▶ Records from a collection
************

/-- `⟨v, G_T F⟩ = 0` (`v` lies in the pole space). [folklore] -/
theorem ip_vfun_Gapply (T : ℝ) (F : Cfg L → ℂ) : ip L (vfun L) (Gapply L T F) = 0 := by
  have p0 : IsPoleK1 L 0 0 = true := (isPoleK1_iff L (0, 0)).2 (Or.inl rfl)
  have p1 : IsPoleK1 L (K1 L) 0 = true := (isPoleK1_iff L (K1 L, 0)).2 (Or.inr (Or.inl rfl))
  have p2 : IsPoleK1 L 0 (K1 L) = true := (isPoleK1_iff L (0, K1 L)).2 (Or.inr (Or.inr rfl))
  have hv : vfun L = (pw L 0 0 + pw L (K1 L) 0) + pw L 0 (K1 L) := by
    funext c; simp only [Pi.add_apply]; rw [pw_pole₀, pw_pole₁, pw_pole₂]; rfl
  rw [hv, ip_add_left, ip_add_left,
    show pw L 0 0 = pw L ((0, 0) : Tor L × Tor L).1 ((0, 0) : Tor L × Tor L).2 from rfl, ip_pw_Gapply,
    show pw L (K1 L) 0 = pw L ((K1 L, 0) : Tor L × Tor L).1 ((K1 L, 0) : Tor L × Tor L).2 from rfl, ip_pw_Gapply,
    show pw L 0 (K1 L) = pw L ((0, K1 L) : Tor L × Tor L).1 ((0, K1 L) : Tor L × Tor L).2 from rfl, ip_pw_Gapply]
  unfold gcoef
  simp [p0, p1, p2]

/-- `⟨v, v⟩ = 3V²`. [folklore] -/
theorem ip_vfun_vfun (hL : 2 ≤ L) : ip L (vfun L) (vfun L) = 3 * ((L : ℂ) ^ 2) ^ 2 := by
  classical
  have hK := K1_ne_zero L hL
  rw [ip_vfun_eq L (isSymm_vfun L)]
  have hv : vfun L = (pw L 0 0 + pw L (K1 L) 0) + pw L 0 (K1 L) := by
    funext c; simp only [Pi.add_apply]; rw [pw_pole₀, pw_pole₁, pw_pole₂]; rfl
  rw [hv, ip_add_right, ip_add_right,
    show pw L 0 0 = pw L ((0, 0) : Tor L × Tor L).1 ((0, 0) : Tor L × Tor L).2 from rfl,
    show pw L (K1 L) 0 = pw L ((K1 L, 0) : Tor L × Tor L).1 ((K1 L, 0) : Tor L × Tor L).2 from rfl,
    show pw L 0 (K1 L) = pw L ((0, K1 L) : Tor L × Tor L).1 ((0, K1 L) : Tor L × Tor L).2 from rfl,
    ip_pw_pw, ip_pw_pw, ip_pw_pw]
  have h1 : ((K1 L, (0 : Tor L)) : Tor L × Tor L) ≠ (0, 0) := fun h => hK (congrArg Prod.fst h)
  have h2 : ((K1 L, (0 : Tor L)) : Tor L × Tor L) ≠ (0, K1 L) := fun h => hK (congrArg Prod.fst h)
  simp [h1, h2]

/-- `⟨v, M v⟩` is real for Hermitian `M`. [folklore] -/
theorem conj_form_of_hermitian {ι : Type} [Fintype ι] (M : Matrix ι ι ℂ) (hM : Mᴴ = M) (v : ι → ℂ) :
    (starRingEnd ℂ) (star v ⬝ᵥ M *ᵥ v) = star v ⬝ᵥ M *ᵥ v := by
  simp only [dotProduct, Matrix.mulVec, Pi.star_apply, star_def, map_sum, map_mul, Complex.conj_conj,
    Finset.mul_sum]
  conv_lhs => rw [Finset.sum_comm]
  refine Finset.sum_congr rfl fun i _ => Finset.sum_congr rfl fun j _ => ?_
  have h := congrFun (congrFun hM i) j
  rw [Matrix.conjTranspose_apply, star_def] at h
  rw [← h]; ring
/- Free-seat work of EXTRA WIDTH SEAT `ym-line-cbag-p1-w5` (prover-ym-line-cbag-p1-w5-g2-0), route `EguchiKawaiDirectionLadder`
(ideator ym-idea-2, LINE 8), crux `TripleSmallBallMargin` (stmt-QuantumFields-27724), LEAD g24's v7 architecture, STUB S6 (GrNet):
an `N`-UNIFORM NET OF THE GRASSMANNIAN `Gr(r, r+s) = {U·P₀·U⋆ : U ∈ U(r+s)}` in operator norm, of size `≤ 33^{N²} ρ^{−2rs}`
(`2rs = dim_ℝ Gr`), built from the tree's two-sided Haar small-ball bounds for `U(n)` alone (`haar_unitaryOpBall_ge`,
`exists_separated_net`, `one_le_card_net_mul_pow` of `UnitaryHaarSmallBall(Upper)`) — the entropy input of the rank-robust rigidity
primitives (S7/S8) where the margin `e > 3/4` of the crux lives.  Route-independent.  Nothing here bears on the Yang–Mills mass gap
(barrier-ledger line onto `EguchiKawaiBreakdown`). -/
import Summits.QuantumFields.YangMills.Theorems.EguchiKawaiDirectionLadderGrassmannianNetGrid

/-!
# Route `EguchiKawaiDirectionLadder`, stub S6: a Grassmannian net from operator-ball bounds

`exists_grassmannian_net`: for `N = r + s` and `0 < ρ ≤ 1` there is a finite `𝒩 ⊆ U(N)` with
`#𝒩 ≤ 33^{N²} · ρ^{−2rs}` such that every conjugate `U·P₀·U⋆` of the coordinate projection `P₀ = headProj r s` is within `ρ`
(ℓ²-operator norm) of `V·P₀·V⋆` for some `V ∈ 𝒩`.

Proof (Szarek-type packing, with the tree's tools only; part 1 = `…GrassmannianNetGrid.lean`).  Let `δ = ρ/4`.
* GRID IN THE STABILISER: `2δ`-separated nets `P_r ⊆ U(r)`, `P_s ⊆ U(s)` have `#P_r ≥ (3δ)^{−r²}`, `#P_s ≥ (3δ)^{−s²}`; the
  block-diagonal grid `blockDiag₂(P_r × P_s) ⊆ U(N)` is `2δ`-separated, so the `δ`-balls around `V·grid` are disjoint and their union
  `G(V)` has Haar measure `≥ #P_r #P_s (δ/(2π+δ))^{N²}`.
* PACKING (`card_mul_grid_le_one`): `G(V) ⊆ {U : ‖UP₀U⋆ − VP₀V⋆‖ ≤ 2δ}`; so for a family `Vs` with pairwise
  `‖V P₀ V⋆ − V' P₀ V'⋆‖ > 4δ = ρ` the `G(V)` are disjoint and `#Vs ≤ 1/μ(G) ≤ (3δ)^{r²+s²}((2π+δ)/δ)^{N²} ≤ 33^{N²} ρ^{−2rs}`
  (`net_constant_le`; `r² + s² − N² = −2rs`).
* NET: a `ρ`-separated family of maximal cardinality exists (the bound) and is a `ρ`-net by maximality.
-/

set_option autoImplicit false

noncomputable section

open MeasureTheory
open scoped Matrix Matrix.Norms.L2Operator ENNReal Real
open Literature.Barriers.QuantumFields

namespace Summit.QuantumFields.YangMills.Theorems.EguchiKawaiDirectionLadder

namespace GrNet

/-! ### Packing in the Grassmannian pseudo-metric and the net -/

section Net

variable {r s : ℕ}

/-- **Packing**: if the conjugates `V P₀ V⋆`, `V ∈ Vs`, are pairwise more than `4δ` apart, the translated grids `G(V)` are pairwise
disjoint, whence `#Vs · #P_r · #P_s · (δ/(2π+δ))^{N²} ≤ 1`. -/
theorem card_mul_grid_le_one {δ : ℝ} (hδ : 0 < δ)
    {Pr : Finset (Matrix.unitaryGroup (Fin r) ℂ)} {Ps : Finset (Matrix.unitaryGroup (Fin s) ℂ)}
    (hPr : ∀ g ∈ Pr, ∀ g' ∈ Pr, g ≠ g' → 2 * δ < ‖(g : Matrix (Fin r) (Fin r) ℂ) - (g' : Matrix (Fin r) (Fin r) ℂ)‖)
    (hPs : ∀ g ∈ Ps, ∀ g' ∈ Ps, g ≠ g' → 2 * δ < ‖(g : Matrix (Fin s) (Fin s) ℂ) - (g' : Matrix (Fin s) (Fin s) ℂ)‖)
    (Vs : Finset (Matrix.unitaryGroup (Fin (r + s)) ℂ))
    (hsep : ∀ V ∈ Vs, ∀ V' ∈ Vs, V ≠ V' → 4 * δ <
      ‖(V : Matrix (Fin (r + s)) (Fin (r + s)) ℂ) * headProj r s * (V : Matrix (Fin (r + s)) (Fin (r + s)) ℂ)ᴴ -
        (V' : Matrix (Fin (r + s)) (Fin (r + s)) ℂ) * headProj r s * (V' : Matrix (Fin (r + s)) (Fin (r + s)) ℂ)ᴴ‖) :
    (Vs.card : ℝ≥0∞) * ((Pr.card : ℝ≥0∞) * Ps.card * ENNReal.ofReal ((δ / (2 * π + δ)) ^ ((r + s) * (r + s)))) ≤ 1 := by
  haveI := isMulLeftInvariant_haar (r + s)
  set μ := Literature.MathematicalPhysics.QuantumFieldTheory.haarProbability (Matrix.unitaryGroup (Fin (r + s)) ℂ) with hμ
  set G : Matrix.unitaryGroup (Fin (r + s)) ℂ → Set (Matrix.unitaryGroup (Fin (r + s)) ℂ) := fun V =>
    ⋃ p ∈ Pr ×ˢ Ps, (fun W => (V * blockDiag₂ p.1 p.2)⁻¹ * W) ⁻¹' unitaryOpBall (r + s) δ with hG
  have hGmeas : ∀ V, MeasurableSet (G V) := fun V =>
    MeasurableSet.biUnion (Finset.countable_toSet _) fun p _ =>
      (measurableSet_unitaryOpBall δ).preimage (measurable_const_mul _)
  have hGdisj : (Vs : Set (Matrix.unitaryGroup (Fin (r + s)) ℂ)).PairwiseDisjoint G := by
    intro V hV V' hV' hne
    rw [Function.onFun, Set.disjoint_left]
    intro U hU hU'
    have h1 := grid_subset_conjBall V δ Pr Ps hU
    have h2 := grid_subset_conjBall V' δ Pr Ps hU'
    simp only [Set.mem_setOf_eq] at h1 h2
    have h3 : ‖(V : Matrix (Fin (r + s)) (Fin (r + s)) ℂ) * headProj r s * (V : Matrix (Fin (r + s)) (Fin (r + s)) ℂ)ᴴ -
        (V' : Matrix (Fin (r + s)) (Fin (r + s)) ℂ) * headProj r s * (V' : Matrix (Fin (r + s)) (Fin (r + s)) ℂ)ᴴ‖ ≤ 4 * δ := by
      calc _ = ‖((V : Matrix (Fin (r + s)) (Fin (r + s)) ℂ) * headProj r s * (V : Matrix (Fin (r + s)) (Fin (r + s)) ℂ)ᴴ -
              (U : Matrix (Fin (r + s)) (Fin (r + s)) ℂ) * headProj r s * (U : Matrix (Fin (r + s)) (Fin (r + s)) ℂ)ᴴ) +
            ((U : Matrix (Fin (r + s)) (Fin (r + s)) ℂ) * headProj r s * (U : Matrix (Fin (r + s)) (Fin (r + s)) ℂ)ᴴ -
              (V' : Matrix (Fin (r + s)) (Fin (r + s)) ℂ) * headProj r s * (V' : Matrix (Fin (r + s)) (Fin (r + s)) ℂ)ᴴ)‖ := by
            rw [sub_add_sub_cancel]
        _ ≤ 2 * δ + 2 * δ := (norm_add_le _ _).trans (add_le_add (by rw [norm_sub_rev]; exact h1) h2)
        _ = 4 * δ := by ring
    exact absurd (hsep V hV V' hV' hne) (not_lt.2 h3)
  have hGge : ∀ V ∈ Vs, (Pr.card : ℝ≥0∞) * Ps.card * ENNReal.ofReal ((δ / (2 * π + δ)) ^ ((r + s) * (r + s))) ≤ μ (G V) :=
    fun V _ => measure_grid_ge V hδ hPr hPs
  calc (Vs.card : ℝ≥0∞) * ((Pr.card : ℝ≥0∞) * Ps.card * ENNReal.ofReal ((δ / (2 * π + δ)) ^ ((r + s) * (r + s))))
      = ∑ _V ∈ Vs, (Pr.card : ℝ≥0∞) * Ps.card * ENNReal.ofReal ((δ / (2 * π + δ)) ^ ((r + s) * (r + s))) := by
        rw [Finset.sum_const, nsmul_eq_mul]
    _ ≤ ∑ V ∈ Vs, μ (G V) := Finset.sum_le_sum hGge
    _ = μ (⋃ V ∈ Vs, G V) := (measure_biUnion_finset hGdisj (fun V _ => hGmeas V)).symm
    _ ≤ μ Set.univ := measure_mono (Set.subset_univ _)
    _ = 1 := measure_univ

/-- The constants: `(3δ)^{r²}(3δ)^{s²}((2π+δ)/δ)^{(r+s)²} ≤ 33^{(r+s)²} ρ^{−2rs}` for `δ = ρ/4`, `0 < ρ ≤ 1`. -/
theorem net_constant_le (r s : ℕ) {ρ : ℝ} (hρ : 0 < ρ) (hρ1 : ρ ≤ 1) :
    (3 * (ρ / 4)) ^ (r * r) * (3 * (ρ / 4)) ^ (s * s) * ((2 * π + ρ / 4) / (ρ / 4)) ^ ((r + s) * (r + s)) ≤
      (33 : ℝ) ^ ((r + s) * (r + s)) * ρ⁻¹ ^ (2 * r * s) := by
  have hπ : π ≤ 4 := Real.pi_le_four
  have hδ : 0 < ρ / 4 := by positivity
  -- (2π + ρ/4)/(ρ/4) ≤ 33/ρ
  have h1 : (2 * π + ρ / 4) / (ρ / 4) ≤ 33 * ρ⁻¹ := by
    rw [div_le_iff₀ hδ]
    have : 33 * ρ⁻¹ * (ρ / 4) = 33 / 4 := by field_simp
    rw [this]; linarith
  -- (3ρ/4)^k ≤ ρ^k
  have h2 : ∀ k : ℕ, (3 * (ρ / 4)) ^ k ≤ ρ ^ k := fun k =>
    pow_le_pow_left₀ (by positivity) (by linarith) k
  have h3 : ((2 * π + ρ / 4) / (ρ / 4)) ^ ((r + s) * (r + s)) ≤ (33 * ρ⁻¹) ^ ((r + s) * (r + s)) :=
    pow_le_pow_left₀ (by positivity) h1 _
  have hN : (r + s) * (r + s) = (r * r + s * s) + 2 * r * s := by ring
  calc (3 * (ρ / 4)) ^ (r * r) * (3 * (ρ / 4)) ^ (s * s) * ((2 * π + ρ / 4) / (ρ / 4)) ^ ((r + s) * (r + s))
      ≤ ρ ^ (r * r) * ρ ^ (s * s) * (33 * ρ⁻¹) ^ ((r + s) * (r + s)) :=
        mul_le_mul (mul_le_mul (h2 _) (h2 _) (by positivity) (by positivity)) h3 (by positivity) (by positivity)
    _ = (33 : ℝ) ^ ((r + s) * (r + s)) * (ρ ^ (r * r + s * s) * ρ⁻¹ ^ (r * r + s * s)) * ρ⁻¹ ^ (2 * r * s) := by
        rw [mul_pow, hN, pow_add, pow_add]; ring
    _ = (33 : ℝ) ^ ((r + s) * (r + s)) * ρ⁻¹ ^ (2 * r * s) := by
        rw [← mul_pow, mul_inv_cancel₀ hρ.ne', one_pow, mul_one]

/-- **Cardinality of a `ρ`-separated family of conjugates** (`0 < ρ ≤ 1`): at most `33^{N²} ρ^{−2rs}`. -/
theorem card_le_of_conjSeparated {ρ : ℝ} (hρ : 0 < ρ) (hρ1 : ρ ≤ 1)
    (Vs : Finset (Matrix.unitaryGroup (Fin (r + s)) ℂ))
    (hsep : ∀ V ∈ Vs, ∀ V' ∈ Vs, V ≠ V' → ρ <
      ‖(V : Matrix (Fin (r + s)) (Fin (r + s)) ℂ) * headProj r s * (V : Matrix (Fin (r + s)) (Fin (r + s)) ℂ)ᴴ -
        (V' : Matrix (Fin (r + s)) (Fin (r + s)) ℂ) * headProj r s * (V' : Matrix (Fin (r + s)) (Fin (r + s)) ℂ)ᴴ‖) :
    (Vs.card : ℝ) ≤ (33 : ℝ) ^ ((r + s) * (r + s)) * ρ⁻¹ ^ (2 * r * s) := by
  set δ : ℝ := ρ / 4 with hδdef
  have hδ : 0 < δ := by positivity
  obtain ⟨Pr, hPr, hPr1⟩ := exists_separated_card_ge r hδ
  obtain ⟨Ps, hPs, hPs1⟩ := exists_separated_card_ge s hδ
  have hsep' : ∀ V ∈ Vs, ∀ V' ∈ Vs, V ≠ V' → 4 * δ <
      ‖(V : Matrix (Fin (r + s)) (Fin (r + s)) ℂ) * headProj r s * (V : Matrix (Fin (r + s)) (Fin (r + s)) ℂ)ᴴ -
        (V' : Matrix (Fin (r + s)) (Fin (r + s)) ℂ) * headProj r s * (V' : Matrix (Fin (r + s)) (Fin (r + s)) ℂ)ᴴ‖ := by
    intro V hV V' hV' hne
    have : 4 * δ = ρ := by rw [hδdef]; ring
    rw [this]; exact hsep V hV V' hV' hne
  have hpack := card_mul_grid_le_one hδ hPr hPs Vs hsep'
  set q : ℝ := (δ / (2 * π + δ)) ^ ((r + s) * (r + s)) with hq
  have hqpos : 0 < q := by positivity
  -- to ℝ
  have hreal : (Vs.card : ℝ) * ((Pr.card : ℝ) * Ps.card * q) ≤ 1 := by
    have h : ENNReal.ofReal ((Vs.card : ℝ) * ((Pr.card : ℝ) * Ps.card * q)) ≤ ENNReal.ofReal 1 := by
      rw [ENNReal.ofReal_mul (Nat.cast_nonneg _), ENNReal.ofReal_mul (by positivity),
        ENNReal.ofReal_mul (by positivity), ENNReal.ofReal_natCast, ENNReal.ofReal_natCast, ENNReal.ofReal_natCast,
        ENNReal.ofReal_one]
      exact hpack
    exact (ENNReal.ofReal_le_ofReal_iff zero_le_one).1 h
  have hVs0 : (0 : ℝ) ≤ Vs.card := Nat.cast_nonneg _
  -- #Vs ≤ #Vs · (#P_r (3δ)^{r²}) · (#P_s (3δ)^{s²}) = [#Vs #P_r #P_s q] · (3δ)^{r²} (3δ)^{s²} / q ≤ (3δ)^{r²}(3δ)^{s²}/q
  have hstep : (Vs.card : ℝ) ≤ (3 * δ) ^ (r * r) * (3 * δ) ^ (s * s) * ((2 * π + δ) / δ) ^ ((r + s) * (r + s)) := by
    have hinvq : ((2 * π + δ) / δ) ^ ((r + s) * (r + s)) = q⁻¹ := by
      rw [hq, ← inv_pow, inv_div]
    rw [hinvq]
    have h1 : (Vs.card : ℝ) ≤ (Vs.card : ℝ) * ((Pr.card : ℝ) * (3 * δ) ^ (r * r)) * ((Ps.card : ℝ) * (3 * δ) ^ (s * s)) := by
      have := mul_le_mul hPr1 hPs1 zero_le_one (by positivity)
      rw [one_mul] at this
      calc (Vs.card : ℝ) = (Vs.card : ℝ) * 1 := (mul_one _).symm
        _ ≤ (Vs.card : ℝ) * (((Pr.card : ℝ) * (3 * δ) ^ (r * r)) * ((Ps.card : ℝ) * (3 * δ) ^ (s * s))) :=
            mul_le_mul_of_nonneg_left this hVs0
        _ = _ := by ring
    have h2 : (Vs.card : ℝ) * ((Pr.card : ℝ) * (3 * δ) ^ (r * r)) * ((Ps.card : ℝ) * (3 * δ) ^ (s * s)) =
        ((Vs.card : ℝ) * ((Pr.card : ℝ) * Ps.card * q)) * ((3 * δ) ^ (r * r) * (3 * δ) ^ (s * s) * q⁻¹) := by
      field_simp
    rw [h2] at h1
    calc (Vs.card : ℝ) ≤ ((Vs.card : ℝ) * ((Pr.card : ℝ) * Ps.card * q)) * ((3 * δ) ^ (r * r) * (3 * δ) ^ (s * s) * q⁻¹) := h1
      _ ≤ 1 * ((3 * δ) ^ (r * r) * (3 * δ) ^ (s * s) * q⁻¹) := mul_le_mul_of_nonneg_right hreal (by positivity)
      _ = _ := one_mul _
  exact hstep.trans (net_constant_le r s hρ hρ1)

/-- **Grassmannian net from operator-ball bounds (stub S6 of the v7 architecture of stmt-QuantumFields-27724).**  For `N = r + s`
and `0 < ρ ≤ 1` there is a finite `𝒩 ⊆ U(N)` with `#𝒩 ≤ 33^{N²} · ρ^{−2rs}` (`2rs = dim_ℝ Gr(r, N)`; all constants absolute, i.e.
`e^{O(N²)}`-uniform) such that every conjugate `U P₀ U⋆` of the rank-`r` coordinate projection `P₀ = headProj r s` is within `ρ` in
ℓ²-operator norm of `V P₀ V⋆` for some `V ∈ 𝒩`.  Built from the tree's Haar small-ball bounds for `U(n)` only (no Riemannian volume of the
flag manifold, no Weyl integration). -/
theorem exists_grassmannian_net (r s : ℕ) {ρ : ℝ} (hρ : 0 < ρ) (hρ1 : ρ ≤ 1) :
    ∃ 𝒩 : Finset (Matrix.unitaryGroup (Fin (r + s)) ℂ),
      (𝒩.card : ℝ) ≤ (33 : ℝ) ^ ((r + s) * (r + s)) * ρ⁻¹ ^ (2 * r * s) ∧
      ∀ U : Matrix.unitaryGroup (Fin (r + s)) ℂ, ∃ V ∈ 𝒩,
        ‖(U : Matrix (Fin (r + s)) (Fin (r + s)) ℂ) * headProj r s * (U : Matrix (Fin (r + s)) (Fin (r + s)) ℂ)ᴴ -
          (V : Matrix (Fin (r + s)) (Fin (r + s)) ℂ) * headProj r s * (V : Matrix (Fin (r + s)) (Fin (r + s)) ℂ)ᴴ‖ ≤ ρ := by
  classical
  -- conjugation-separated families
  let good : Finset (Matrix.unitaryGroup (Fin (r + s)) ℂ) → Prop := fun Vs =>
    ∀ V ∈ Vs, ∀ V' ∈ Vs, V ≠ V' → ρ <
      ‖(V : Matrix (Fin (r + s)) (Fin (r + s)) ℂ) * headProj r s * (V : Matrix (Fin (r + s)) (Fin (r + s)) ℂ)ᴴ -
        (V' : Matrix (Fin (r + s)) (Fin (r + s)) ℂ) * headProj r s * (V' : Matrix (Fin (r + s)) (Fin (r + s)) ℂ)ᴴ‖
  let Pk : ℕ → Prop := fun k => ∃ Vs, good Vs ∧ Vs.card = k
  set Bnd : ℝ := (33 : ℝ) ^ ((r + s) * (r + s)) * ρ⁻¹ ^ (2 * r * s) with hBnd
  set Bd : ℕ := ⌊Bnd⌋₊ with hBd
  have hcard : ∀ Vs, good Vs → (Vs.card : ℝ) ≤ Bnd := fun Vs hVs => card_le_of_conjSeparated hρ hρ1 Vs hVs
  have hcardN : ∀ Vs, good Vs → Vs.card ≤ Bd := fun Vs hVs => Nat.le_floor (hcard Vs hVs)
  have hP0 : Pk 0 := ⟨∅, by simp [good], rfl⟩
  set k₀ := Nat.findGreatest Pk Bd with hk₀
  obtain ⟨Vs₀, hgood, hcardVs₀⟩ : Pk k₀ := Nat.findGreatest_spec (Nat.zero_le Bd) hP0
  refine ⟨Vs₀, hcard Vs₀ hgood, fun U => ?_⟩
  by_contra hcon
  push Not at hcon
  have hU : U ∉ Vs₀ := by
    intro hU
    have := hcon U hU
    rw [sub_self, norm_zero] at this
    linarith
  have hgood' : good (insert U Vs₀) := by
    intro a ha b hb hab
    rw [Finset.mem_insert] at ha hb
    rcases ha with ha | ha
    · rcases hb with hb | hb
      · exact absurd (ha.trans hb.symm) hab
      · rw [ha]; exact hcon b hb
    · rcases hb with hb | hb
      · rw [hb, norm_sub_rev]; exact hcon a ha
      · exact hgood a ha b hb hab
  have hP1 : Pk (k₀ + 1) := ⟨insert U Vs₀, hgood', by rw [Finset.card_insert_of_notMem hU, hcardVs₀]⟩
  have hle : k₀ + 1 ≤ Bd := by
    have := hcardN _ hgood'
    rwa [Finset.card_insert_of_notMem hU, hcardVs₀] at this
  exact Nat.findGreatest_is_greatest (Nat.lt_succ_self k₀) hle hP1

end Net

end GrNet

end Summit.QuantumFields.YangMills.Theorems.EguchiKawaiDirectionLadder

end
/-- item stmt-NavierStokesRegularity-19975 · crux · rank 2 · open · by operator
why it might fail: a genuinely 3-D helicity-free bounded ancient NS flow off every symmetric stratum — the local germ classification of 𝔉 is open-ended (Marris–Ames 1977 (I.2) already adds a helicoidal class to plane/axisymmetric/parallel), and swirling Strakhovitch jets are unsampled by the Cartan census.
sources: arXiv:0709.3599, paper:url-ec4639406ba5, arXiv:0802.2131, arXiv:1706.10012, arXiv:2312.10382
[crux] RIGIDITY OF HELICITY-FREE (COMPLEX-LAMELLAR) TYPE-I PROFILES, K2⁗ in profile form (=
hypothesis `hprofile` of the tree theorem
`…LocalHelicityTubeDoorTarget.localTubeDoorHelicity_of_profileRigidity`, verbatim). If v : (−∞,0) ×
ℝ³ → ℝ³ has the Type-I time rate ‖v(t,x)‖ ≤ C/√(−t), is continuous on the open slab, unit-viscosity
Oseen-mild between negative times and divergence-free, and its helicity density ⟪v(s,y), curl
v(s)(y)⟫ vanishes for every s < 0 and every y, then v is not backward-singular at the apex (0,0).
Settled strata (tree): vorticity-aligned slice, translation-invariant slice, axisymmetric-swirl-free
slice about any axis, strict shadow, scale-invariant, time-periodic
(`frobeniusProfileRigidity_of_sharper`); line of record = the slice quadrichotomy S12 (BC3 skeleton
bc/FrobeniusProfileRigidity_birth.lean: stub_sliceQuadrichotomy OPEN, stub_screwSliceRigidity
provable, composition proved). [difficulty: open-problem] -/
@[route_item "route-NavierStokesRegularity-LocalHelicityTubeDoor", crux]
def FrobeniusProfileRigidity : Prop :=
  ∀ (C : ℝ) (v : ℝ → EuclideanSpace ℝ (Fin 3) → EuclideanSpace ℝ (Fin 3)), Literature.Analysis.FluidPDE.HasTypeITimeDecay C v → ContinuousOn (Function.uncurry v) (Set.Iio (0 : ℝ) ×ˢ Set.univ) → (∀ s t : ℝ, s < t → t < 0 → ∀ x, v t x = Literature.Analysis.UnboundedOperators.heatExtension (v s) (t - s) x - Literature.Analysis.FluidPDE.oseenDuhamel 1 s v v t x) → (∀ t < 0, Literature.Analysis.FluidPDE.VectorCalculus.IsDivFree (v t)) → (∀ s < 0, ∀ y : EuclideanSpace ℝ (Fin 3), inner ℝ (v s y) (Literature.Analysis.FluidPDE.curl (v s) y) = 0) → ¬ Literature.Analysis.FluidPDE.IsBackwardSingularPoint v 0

************

▶ PROBLEM DESCRIPTION
Among the entries above, locate the lines containing "s) * (33 * ρ⁻¹)" and "r + s * s) * ρ⁻¹", and transcribe exactly those two lines and all lines between.

▶ EXERCISE ANSWER
      ≤ ρ ^ (r * r) * ρ ^ (s * s) * (33 * ρ⁻¹) ^ ((r + s) * (r + s)) :=
        mul_le_mul (mul_le_mul (h2 _) (h2 _) (by positivity) (by positivity)) h3 (by positivity) (by positivity)
    _ = (33 : ℝ) ^ ((r + s) * (r + s)) * (ρ ^ (r * r + s * s) * ρ⁻¹ ^ (r * r + s * s)) * ρ⁻¹ ^ (2 * r * s) := by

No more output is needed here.